/-
Copyright (c) 2026 the pub-hodgecm-mathlib formalisation cell (harness21).  Prover seat hodgecm-mathlib-B-p14 (g30), (F11) «ramified torus `(EL)¹ × E¹`» of
MAP v3 (architect A-p06 (g26)); LEAD F0P3a-plan (g9) WORDS T8-41, T8-45 (line «N7nsCount», `stub_countIrredClause`), 2026-09-01.
-/
import Literature.NumberTheory.Rogawski1990.LocalStableClassesNonsplitRankTwoIrreducible      -- ★ p840760 (F11-a): ONE class on the `H`-side (this seat)
import Literature.NumberTheory.Rogawski1990.LocalStableClassesNonsplitKappaCountTypeTwo       -- ★ p840614 (F0P3-p02): the TWO classes and their `κ`-signs (over ★ B-p14 p840364∕p840535)
import Literature.NumberTheory.Rogawski1990.FinExplicitTransferFactorInertPlaceValuation     -- ★ (D2): `Δ‴_v = (−q)^{−ord χ_g(u)} · κ_v` at a non-split unramified place
import Mathlib.Algebra.Polynomial.SpecificDegree                                           -- (ED. 2) `irreducible_of_degree_le_three_of_not_isRoot`
import HarnessLib

/-!
# The (P3)-irreducible clause of the inert unit fundamental lemma FROM THE THREE VALUES — head shape of `stub_countIrredClause`
# (Flicker 1998, Theorem 18 p. 97: `Δ_{G∕H}(t)·(Φ(t) − Φ′(t″)) = Φ_H(t)`; Rogawski 1990, Prop. 4.9.1 (b), (4.3.1)–(4.3.2))

Topic `NumberTheory/Rogawski1990`; namespace `Literature.NumberTheory.Rogawski1990`.  THEOREMS ONLY (no definition, no instance, no notation, no named fact,
no `sorry`).  Cell `pub/hodgecm-mathlib`, crux H413 = `stmt-HodgeConjecture-24833`, P3a road «D-N7-inert», MAP v3 brick **(F11)**, sub-brick (F11-e): the
ASSEMBLY SHAPE of the line «N7nsCount» stub `stub_countIrredClause` (torus `T ≃ (EL)¹ × E¹`), with the three orbital-integral VALUES as hypotheses — the type-(2)
twin of B-p10 (g24)'s ★ (L5) head shape `stableOrbitalIntegralRel_indicator_eq_div_of_two_classes_of_values`.

THE MATHEMATICS.  At a finite place `v` of `L⁺` non-split and unramified in the CM field `L` (`w ∣ v`, `q_v = #k_v`), for a matching pair `ι_v(γ_H) ↔ γ′`
(`γ_H = (g, u) ∈ H_v = U(Φ₂) × U(Φ₁)`, `γ′ ∈ G′_v = U(H′_v)`, `χ_g(u)` a unit) whose `U(Φ₂)`-component `g` has IRREDUCIBLE characteristic polynomial over `L_v`
(Flicker's torus `T_H ≃ (EL)¹ × E¹`) and a block frame `γ′P = P[A 0; 0 u]` (`χ_A` irreducible):
* the `H`-side stable class of `γ_H` is ONE class (★ (F11-a) `stableOrbitalIntegralRel_eq_classOrbitalIntegral_of_irreducible`): `Φ^st(γ_H, f^H) = Φ(⟦γ_H⟧, f^H)`;
* the `G′`-side stable class of `γ′` is TWO classes `c₀ ∋ γ′`, `c₁`, with `κ_v(γ_H, c₁) = −κ_v(γ_H, c₀)`, `κ_v = ±1` (★ `exists_conjClassesIn_eq_two_finKappaAt`,
  ★ `finKappaAt_eq_one_or_eq_neg_one_of_isUnit`); `Δ‴_v(γ_H, ·)` is supported on them (★ `finExplicitDelta_of_not_isLocalNormPair`) and equals
  `Z · κ_v(γ_H, ·)` there, `Z = (−q_v)^{−ord_w χ_g(u)}` (★ (D2) `finExplicitDelta_eq_neg_absNorm_zpow_mul_kappa_of_nonsplit_of_isUnramifiedIn`).
Hence `∑ᶠ c, Δ‴_v(γ_H, out c)·Φ(c, f) = Z·(Φ(c₊, f) − Φ(c₋, f))` with `c_±` the classes of sign `±1` (**`finsum_delta_mul_classOrbitalIntegral_eq_of_irreducible`**),
and the clause `Φ^st(γ_H, f^H) = ∑ᶠ c, Δ‴_v(γ_H, out c)·Φ(c, f)` FOLLOWS FROM THE THREE VALUES `Φ(c₊, f) = X`, `Φ(c₋, f) = X′`, `Φ(⟦γ_H⟧, f^H) = Y` and the one
line of algebra `Z·(X − X′) = Y` (**`stableOrbitalIntegralRel_eq_finsum_delta_of_irreducible_of_values`**) — for `f = 1_K`, `f^H = 1_{K_H}` this algebra is
Flicker's THEOREM 18 with `X = φ_{T_H}`, `X′ = φ′_{T_H}`, `Y = Φ_H`, `−ord_w χ_g(u) = −n = −min(1+2N, 2+2N₂)` (★-to-be `Flicker1998.flicker_theorem18_div`; the
VALUES are (F11-c)∕(F9), the lattice counts of Props. 10–11, 16–17 and of `U(1,1)`).
HONEST LABEL: HC_CM is proved only modulo the printed citations until rung 0 closes; this file proves the bookkeeping, not the counts.

## References
* [Flicker1998UnitaryFL] Y. Z. Flicker, *Elementary proof of the fundamental lemma for a unitary group*, Canad. J. Math. 50 (1998), Prop. 3 p. 78, Theorem 18 p. 97.
* [Rogawski1990] J. D. Rogawski, *Automorphic Representations of Unitary Groups in Three Variables*, Ann. of Math. Stud. 123 (1990), §4.3 (4.3.1)–(4.3.2) p. 43,
  §4.9 Prop. 4.9.1 (b) p. 55, §3.6 p. 31, p. 78.
* [Kottwitz1986] R. E. Kottwitz, *Stable trace formula: elliptic singular terms*, Math. Ann. 275 (1986), §7.
-/

set_option autoImplicit false

noncomputable section

open NumberField IsDedekindDomain Matrix
open scoped MatrixGroups

namespace Literature.NumberTheory.Rogawski1990

open Literature.NumberTheory.Automorphic Literature.NumberTheory.Automorphic.UnitaryGroup
open Literature.NumberTheory.GaloisRepresentations Literature.NumberTheory.NumberFields Literature.NumberTheory.QuadraticForms
open Literature.AlgebraicGeometry.ShimuraVarieties (unitaryGroup mem_unitaryGroup_iff)

section Clause

variable (L : Type) [Field L] [NumberField L] [IsCMField L] (v : HeightOneSpectrum (𝓞 ↥(maximalRealSubfield L)))
  (H' : Matrix (Fin 3) (Fin 3) L)
  (a : (UnitaryGroup.cmDatum L 2 (Matrix.of fun i j : Fin 2 => if i.val + j.val + 1 = 2 then (1 : L) else 0)).Local v ×
      (UnitaryGroup.cmDatum L 1 (Matrix.of fun i j : Fin 1 => if i.val + j.val + 1 = 1 then (1 : L) else 0)).Local v)
  (b : (UnitaryGroup.cmDatum L 3 H').Local v)
  (w : UnitaryGroup.PlacesOver L v) (hw : IsCMField.complexConj L • w.1 = w.1)
import Mathlib.Analysis.Matrix.Normed
import Mathlib.Analysis.Calculus.Deriv.Add
import Mathlib.Analysis.Calculus.Deriv.Mul
import Mathlib.Analysis.Calculus.Deriv.Comp
import Mathlib.Analysis.Calculus.FDeriv.Mul
import Mathlib.Analysis.Normed.Ring.Units
import Mathlib.LinearAlgebra.Matrix.NonsingularInverse
import Mathlib.Topology.Instances.Matrix
import Summits.QuantumFields.BalabanUV.Beta.FP.MatrixInvDeriv
import Summits.QuantumFields.BalabanUV.Beta.GAN24.InverseRate

/-!
# `BalabanUV.Beta.FP.InverseSymbolDeriv` — road «FP» for binder row D1, leaf H2-P of the horizontal route H′ (owner rulings R-FP-15 ∕ R-FP-17,
# `HOME/b2b-balaban-beta-d1-p3/LEAVES-FP.md` row **H2-P-INV**): ABSTRACT MATRIX CALCULUS ALONG ONE REAL PARAMETER — the inverse of a `C³` matrix curve
# is `C³` with an EXPLICIT derivative chain, and on a punctured neighbourhood the chain has DEGREES `−2, −3, −4, −5` when the curve has degrees `2, 1, 0, 0`

HONEST DEPENDENCY (page 1, mandatory): continuum YM on T⁴ ⇐ BetaPertH ∧ nine spine estimates (0/9 proved); BetaPertH ⇐ (D1) ∧ (D4) ∧ CAP+tail;
G-an2-4 gates asym, D1 and NE2/3/4.  HONEST FRAMING (cell contract, verbatim): «discharging `BetaPertH` makes Bałaban's UV stability UNCONDITIONAL —
a real constructive-QFT result; it is NOT the continuum limit and NOT the Clay problem.»  THIS MODULE DISCHARGES NOTHING of the wall: [folklore] calculus of
matrix curves (Mathlib `HasDerivAt`; the first-derivative formula `hasDerivAt_matrix_inv` and the entry projection `hasDerivAt_entry` are gan24-leaf-05-g34's `FP/MatrixInvDeriv`, imported BY NAME) and arithmetic of powers, GENERIC — no `PinfSym`, no `feynMat`,
no `W_∞`, no Bałaban object inside.  Three [our object] data defs (`invD1`, `invD2`, `invD3` — the named members of the chain); no `def … : Prop`; nothing cited as a
hypothesis; 0 sorry; 0 wall binders; NOT (CONV-C), NOT D1, NOT BetaPertH, NOT continuum, NOT Clay.  «not in print; our bookkeeping».

ABSOLUTE RULE (cell charter, verbatim): «No internally-minted statement may enter as a cited fact. Every hypothesis is either kernel-proved in this package or a
verbatim quotation of a PUBLISHED theorem with page reference. The manuscript(s) under audit are NOT citable for their own disputed steps — they are the thing
under adjudication; programme-internal (2001/route/tribunal) claims are never citable.»

SETTING.  `A₀ A₁ A₂ A₃ : ℝ → Matrix n n ℂ` and ONE parameter value `t` with the POINTWISE chain `HasDerivAt A₀ (A₁ t) t`, `HasDerivAt A₁ (A₂ t) t`,
`HasDerivAt A₂ (A₃ t) t` and `IsUnit (A₀ t).det` (no open set is needed anywhere: every statement is at one `t`, so the module plugs slice by slice into the
`hder` ∕ `hcont` data of the cell's integration-by-parts engines `Beta.AliasingTailDeriv.fourierBox_coordDeriv` ∕ `FP/PuncturedCoordDeriv`).  Norm = Mathlib's
`L∞`-operator norm on matrices (`open scoped Matrix.Norms.Operator`; submultiplicative), the currency of `GAN24/InverseRate` (whose bridges `norm_entry_le` ∕ `norm_le_card_mul` ∕ `norm_mul3_le` are used BY NAME).

WHAT.
* §1 THE CHAIN: `hasDerivAt_mul₃` (Leibniz for a triple product); [our object] `invD1 A₀ A₁ t := −A₀(t)⁻¹·A₁(t)·A₀(t)⁻¹`, `invD2` (three terms), `invD3` (nine terms);
  **`hasDerivAt_inv`**: `HasDerivAt (s ↦ A₀(s)⁻¹) (invD1 A₀ A₁ t) t`, **`hasDerivAt_invD1`**: `HasDerivAt (invD1 A₀ A₁) (invD2 A₀ A₁ A₂ t) t`,
  **`hasDerivAt_invD2`**: `HasDerivAt (invD2 A₀ A₁ A₂) (invD3 A₀ A₁ A₂ A₃ t) t` — `t ↦ A(t)⁻¹` is `C³` along the line, in chain form.
* §2 LETTER BOUNDS: from `‖A₀(t)⁻¹‖ ≤ p`, `‖A₁ t‖ ≤ a₁`, `‖A₂ t‖ ≤ a₂`, `‖A₃ t‖ ≤ a₃`: **`norm_invD1_le`** `≤ p·a₁·p`, **`norm_invD2_le`** `≤ 2p³a₁² + p²a₂`,
  **`norm_invD3_le`** `≤ 6p⁴a₁³ + 6p³a₁a₂ + p²a₃`.
* §3 POWER COUNTING (the row's literal «`‖(A⁻¹)^{(j)}‖ ≤ C_j·r^{−2−j}`, `j ≤ 3`»): with `p = c₀∕r²`, `a₁ = c₁·r`, `a₂ = c₂`, `a₃ = c₃`, `0 < r`:
  **`norm_invD1_le_div_cube`** `≤ c₀²c₁∕r³`, **`norm_invD2_le_div_pow_four`** `≤ (2c₀³c₁² + c₀²c₂)∕r⁴`, and for `r ≤ R` **`norm_invD3_le_div_pow_five`**
  `≤ (6c₀⁴c₁³ + 6c₀³c₁c₂ + c₀²c₃R)∕r⁵` (the `A₃` term `c₀²c₃∕r⁴ ≤ c₀²c₃R∕r⁵` is where the bounded zone enters) — entrywise exits in §4.
* §4 ENTRYWISE EXITS in the currency of `FP/PerfectPropagatorBound` (`‖PinfSym s ph α β‖ ≤ …`); the bridges `‖M i j‖ ≤ ‖M‖` ∕ `‖M‖ ≤ (card of columns)·c` are
  `GAN24/InverseRate.norm_entry_le` ∕ `norm_le_card_mul` BY NAME (same norm scope), so entrywise hypotheses ENTER with one factor `card n` per letter.
* §6 ENTRY-LEVEL CHAIN: `hasDerivAt_inv_apply`, `hasDerivAt_invD1_apply`, `hasDerivAt_invD2_apply` (via `MatrixInvDeriv.hasDerivAt_entry` BY NAME).
* §5 CONTINUITY (the `hcont` data): `continuousWithinAt_inv`, `continuousOn_inv`, `continuousOn_invD1`, `continuousOn_invD2`, `continuousOn_invD3` on any set where
  `A₀, …, A₃` are continuous and `det A₀` is pointwise a unit (Mathlib `continuousAt_matrix_inv` + `NormedRing.inverse_continuousAt`).
USE (row H2-P-B, not here): `A₀ := t ↦ feynMat (Re W_∞(·,·; i.insertNth t q)) (d1Sym (i.insertNth t q))` (`q ≠ 0`), `c₀` from H2-P-BND `PerfectPropagatorBound.norm_PinfSym_le`
(via §4), `c₁, c₂, c₃` from H2-P-REG; the free part `−|p̂|⁻²·𝟙` and the `(e^{is_j} − 1)` factors are H2-P-B's Leibniz bookkeeping.
Provenance: G-an2-4 swarm leaf prover 01, gen 46 (prover-b2b-balaban-gan24-formalise-leaf-01-g46-0), cross-lane on road FP (journal CLAIM l.20066), 2026-08-20.
-/

noncomputable section

namespace Summit.QuantumFields.BalabanUV.Beta.FP.InverseSymbolDeriv

open scoped Matrix.Norms.Operator
open Matrix
open Summit.QuantumFields.BalabanUV.Beta.FP.MatrixInvDeriv (hasDerivAt_matrix_inv hasDerivAt_entry)
open Summit.QuantumFields.BalabanUV.Beta.GAN24.InverseRate (norm_entry_le norm_mul3_le)

variable {n : Type*} [Fintype n] [DecidableEq n]

/-! ## §1 The explicit derivative chain of the inverse -/

/-- [folklore] Leibniz rule for a triple product of matrix curves along a real parameter. -/
theorem hasDerivAt_mul₃ {X Y Z : ℝ → Matrix n n ℂ} {X' Y' Z' : Matrix n n ℂ} {t : ℝ}
    (hX : HasDerivAt X X' t) (hY : HasDerivAt Y Y' t) (hZ : HasDerivAt Z Z' t) :
    HasDerivAt (fun s => X s * Y s * Z s) (X' * Y t * Z t + X t * Y' * Z t + X t * Y t * Z') t := by
  have h := (hX.fun_mul hY).fun_mul hZ
  refine h.congr_deriv ?_
  noncomm_ring

/-- [our object] The FIRST derivative of the inverse along the chain `(A₀, A₁)`: `invD1 A₀ A₁ t := −A₀(t)⁻¹·A₁(t)·A₀(t)⁻¹`. -/
def invD1 (A₀ A₁ : ℝ → Matrix n n ℂ) (t : ℝ) : Matrix n n ℂ := -((A₀ t)⁻¹ * A₁ t * (A₀ t)⁻¹)

/-- [our object] The SECOND derivative of the inverse along the chain `(A₀, A₁, A₂)` (Leibniz expansion of `invD1`, three terms). -/
def invD2 (A₀ A₁ A₂ : ℝ → Matrix n n ℂ) (t : ℝ) : Matrix n n ℂ :=
  -(invD1 A₀ A₁ t * A₁ t * (A₀ t)⁻¹ + (A₀ t)⁻¹ * A₂ t * (A₀ t)⁻¹ + (A₀ t)⁻¹ * A₁ t * invD1 A₀ A₁ t)

/-- [our object] The THIRD derivative of the inverse along the chain `(A₀, A₁, A₂, A₃)` (raw Leibniz expansion of `invD2`, nine terms). -/
def invD3 (A₀ A₁ A₂ A₃ : ℝ → Matrix n n ℂ) (t : ℝ) : Matrix n n ℂ :=
  -((invD2 A₀ A₁ A₂ t * A₁ t * (A₀ t)⁻¹ + invD1 A₀ A₁ t * A₂ t * (A₀ t)⁻¹ + invD1 A₀ A₁ t * A₁ t * invD1 A₀ A₁ t)
    + (invD1 A₀ A₁ t * A₂ t * (A₀ t)⁻¹ + (A₀ t)⁻¹ * A₃ t * (A₀ t)⁻¹ + (A₀ t)⁻¹ * A₂ t * invD1 A₀ A₁ t)
    + (invD1 A₀ A₁ t * A₁ t * invD1 A₀ A₁ t + (A₀ t)⁻¹ * A₂ t * invD1 A₀ A₁ t + (A₀ t)⁻¹ * A₁ t * invD2 A₀ A₁ A₂ t))

section Chain

variable {A₀ A₁ A₂ A₃ : ℝ → Matrix n n ℂ} {t : ℝ}

/-- [folklore] `d/dt A₀(t)⁻¹ = invD1 A₀ A₁ t` at a point where `A₀` has derivative `A₁ t` and `det A₀(t)` is a unit. -/
theorem hasDerivAt_inv (h₀ : HasDerivAt A₀ (A₁ t) t) (hdet : IsUnit (A₀ t).det) :
    HasDerivAt (fun s => (A₀ s)⁻¹) (invD1 A₀ A₁ t) t :=
  hasDerivAt_matrix_inv h₀ hdet

/-- [our object] `d/dt invD1 = invD2` (pointwise: needs the chain `A₀ → A₁ → A₂` at `t` and `det A₀(t)` a unit). -/
theorem hasDerivAt_invD1 (h₀ : HasDerivAt A₀ (A₁ t) t) (h₁ : HasDerivAt A₁ (A₂ t) t) (hdet : IsUnit (A₀ t).det) :
    HasDerivAt (invD1 A₀ A₁) (invD2 A₀ A₁ A₂ t) t := by
  have hP := hasDerivAt_inv h₀ hdet
  have h := (hasDerivAt_mul₃ hP h₁ hP).fun_neg
  exact h

/-- [our object] `d/dt invD2 = invD3` (pointwise: needs the chain `A₀ → A₁ → A₂ → A₃` at `t` and `det A₀(t)` a unit). -/
theorem hasDerivAt_invD2 (h₀ : HasDerivAt A₀ (A₁ t) t) (h₁ : HasDerivAt A₁ (A₂ t) t) (h₂ : HasDerivAt A₂ (A₃ t) t)
    (hdet : IsUnit (A₀ t).det) :
    HasDerivAt (invD2 A₀ A₁ A₂) (invD3 A₀ A₁ A₂ A₃ t) t := by
  have hP := hasDerivAt_inv h₀ hdet
  have hD1 := hasDerivAt_invD1 h₀ h₁ hdet
  have hT1 := hasDerivAt_mul₃ hD1 h₁ hP
  have hT2 := hasDerivAt_mul₃ hP h₂ hP
  have hT3 := hasDerivAt_mul₃ hP h₁ hD1
  exact ((hT1.add hT2).add hT3).fun_neg

end Chain

/-! ## §2 Letter bounds (submultiplicativity of the `L∞`-operator norm; `GAN24/InverseRate.norm_mul3_le` BY NAME) -/

section Letters

variable {A₀ A₁ A₂ A₃ : ℝ → Matrix n n ℂ} {t : ℝ} {p a₁ a₂ a₃ : ℝ}

/-- [our object] `‖invD1‖ ≤ p·a₁·p` from `‖A₀⁻¹‖ ≤ p`, `‖A₁‖ ≤ a₁`. -/
theorem norm_invD1_le (hp : ‖(A₀ t)⁻¹‖ ≤ p) (h₁ : ‖A₁ t‖ ≤ a₁) : ‖invD1 A₀ A₁ t‖ ≤ p * a₁ * p := by
  have hp0 : 0 ≤ p := (norm_nonneg _).trans hp
  have ha0 : 0 ≤ a₁ := (norm_nonneg _).trans h₁
  unfold invD1
  rw [norm_neg]
  calc ‖(A₀ t)⁻¹ * A₁ t * (A₀ t)⁻¹‖ ≤ ‖(A₀ t)⁻¹‖ * ‖A₁ t‖ * ‖(A₀ t)⁻¹‖ := norm_mul3_le _ _ _
    _ ≤ p * a₁ * p := by gcongr

/-- [our object] `‖invD2‖ ≤ 2p³a₁² + p²a₂` from `‖A₀⁻¹‖ ≤ p`, `‖A₁‖ ≤ a₁`, `‖A₂‖ ≤ a₂`. -/
theorem norm_invD2_le (hp : ‖(A₀ t)⁻¹‖ ≤ p) (h₁ : ‖A₁ t‖ ≤ a₁) (h₂ : ‖A₂ t‖ ≤ a₂) :
    ‖invD2 A₀ A₁ A₂ t‖ ≤ 2 * p ^ 3 * a₁ ^ 2 + p ^ 2 * a₂ := by
  have hp0 : 0 ≤ p := (norm_nonneg _).trans hp
  have ha0 : 0 ≤ a₁ := (norm_nonneg _).trans h₁
  have hb0 : 0 ≤ a₂ := (norm_nonneg _).trans h₂
  have hD1 := norm_invD1_le hp h₁
  unfold invD2
  rw [norm_neg]
  calc ‖invD1 A₀ A₁ t * A₁ t * (A₀ t)⁻¹ + (A₀ t)⁻¹ * A₂ t * (A₀ t)⁻¹ + (A₀ t)⁻¹ * A₁ t * invD1 A₀ A₁ t‖
      ≤ ‖invD1 A₀ A₁ t * A₁ t * (A₀ t)⁻¹‖ + ‖(A₀ t)⁻¹ * A₂ t * (A₀ t)⁻¹‖ + ‖(A₀ t)⁻¹ * A₁ t * invD1 A₀ A₁ t‖ :=
        norm_add₃_le
    _ ≤ ‖invD1 A₀ A₁ t‖ * ‖A₁ t‖ * ‖(A₀ t)⁻¹‖ + ‖(A₀ t)⁻¹‖ * ‖A₂ t‖ * ‖(A₀ t)⁻¹‖
        + ‖(A₀ t)⁻¹‖ * ‖A₁ t‖ * ‖invD1 A₀ A₁ t‖ := by
        gcongr <;> exact norm_mul3_le _ _ _
    _ ≤ (p * a₁ * p) * a₁ * p + p * a₂ * p + p * a₁ * (p * a₁ * p) := by gcongr
    _ = 2 * p ^ 3 * a₁ ^ 2 + p ^ 2 * a₂ := by ring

****************

To do: Only the lines above from the line with "slice into the" to the line with "6p⁴a₁³ + 6p³a₁a₂", those two lines included, should be reproduced exactly.

Result of the task:
`HasDerivAt A₂ (A₃ t) t` and `IsUnit (A₀ t).det` (no open set is needed anywhere: every statement is at one `t`, so the module plugs slice by slice into the
`hder` ∕ `hcont` data of the cell's integration-by-parts engines `Beta.AliasingTailDeriv.fourierBox_coordDeriv` ∕ `FP/PuncturedCoordDeriv`).  Norm = Mathlib's
`L∞`-operator norm on matrices (`open scoped Matrix.Norms.Operator`; submultiplicative), the currency of `GAN24/InverseRate` (whose bridges `norm_entry_le` ∕ `norm_le_card_mul` ∕ `norm_mul3_le` are used BY NAME).

WHAT.
* §1 THE CHAIN: `hasDerivAt_mul₃` (Leibniz for a triple product); [our object] `invD1 A₀ A₁ t := −A₀(t)⁻¹·A₁(t)·A₀(t)⁻¹`, `invD2` (three terms), `invD3` (nine terms);
  **`hasDerivAt_inv`**: `HasDerivAt (s ↦ A₀(s)⁻¹) (invD1 A₀ A₁ t) t`, **`hasDerivAt_invD1`**: `HasDerivAt (invD1 A₀ A₁) (invD2 A₀ A₁ A₂ t) t`,
  **`hasDerivAt_invD2`**: `HasDerivAt (invD2 A₀ A₁ A₂) (invD3 A₀ A₁ A₂ A₃ t) t` — `t ↦ A(t)⁻¹` is `C³` along the line, in chain form.
* §2 LETTER BOUNDS: from `‖A₀(t)⁻¹‖ ≤ p`, `‖A₁ t‖ ≤ a₁`, `‖A₂ t‖ ≤ a₂`, `‖A₃ t‖ ≤ a₃`: **`norm_invD1_le`** `≤ p·a₁·p`, **`norm_invD2_le`** `≤ 2p³a₁² + p²a₂`,
  **`norm_invD3_le`** `≤ 6p⁴a₁³ + 6p³a₁a₂ + p²a₃`.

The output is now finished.